Tu: Ben de bunu demek istemiştim! 🙂

“Çok teşekkür ederim! Benim için bir akıl hocası konumundasın ve bunun için tekrardan teşekkürler Tuğba!”

Tu: Her zaman yanınızda olmaya çalışacağım efendim, taa ki siz beni istemediğiniz zamana kadar…

“Kalmanızı tercih ederim!”

Güzelce ikimiz de birbirimize bakarak tebessüm ettikten sonra, jet iniş için tekerlerini yere değdirmeye başladı.

İkimiz de yavaş yavaş jet’in durması ile birlikte, yerimizden kalktık ve sonra da kapıya doğru yönelmeye başladık. Artık tamamen jet indi ve kapı açılmaya başladı!
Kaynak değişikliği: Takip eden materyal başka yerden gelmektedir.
import Summits.CriticalPhenomena.CardyFormulaZ2.Theorems.CardyBoundaryCoulombGasHalfPlaneMarkDensityLawDensityIdentification

/-!
# `HalfPlaneMarkDensityLaw` (crux stmt-CriticalPhenomena-5661), line `Sketch`:
# UNIFORM constants and JOINT CONTINUITY of the fourth-mark derivative of joint limits (lead c4-0)

`P_n(a,b,c,y)` = CDF, `lawSeq a b c x n = n · P_{1/2}[E_n(a,b,c,x)]` = the crux's sequence (lattice mark
density of critical bond percolation on `ℤ²` in the half-plane).

* `uniformShiftLipschitz` — the `n⁻²`-Lipschitz bound of the line (stub L) with a constant depending
  on the marks ONLY through a lower bound `4ε` on the gaps `b − a`, `c − b`, `x₀ − c` (the landed
  `shiftLipschitz` hides this uniformity behind an `∃ C` per quadruple; the proof is its proof with the
  quantifiers exchanged: radius `R = ⌊εn⌋₊`, one-step bound `3C_A²/R²` from `Shift.abs_sub_succ_le`,
  telescoping, crude bound below the threshold `n₀ = ⌈2/ε⌉`).
* `uniformDensityRegularity` — hence the constant of `densityRegularity` (second-order Taylor bounds of
  the limit CDF, Lipschitz bound of the density limits) is uniform over `4ε`-separated marks.
* `continuousOn_deriv₄_jointLimit` — for every joint subsequential limit `G` (along a strictly
  increasing `θ`), the fourth-mark derivative `(a,b,c,x) ↦ ∂₄G(a,b,c,x)` — which exists and is the limit
  along `θ` of the crux's sequence (`hasDerivAt_jointLimit`) — is JOINTLY CONTINUOUS on the chamber
  `{a < b < c < x}`: uniform Taylor bounds + joint continuity of `G` (`continuousOn_of_jointLimit`,
  c2-0) in the three source/gap marks, uniform Lipschitz bound in the fourth.  With
  `hasDerivAt_jointLimit_first` the same holds for the first-mark derivative
  (`continuousOn_deriv₁_jointLimit`).

So every joint subsequential scaling limit of the half-plane four-arc crossing probability of bond-`ℤ²`
is continuously differentiable in each OUTER mark on the whole chamber, the partial derivatives being
(reflections of) subsequential scaling limits of the crux's mark density.
-/

noncomputable section

namespace Summit.CriticalPhenomena.CardyFormulaZ2.Cruxes.HalfPlaneMarkDensityLaw.SketchLine

open Literature.Probability.Percolation Literature.Probability.LatticeModels
open MeasureTheory Filter Set
open scoped Topology
open Summit.CriticalPhenomena.CardyFormulaZ2.Theorems.HalfPlaneMarkDensityLaw.Negative

namespace Density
Elimle işaret ederek “önden buyurun Tuğba Hanım!” dedim ve geçmesini bekledim. Tuğba yavaşça indi, sonra da etrafına bakınmaya başladı!

İleriden gelen 2 tane siyah RR marka araç önümüzde durdu. 9 tane çinli adam arabadan indiler ve Tuğba’ya Çince birkaç şey söylediler, sonra da bizlere arabanın kapısını açtılar…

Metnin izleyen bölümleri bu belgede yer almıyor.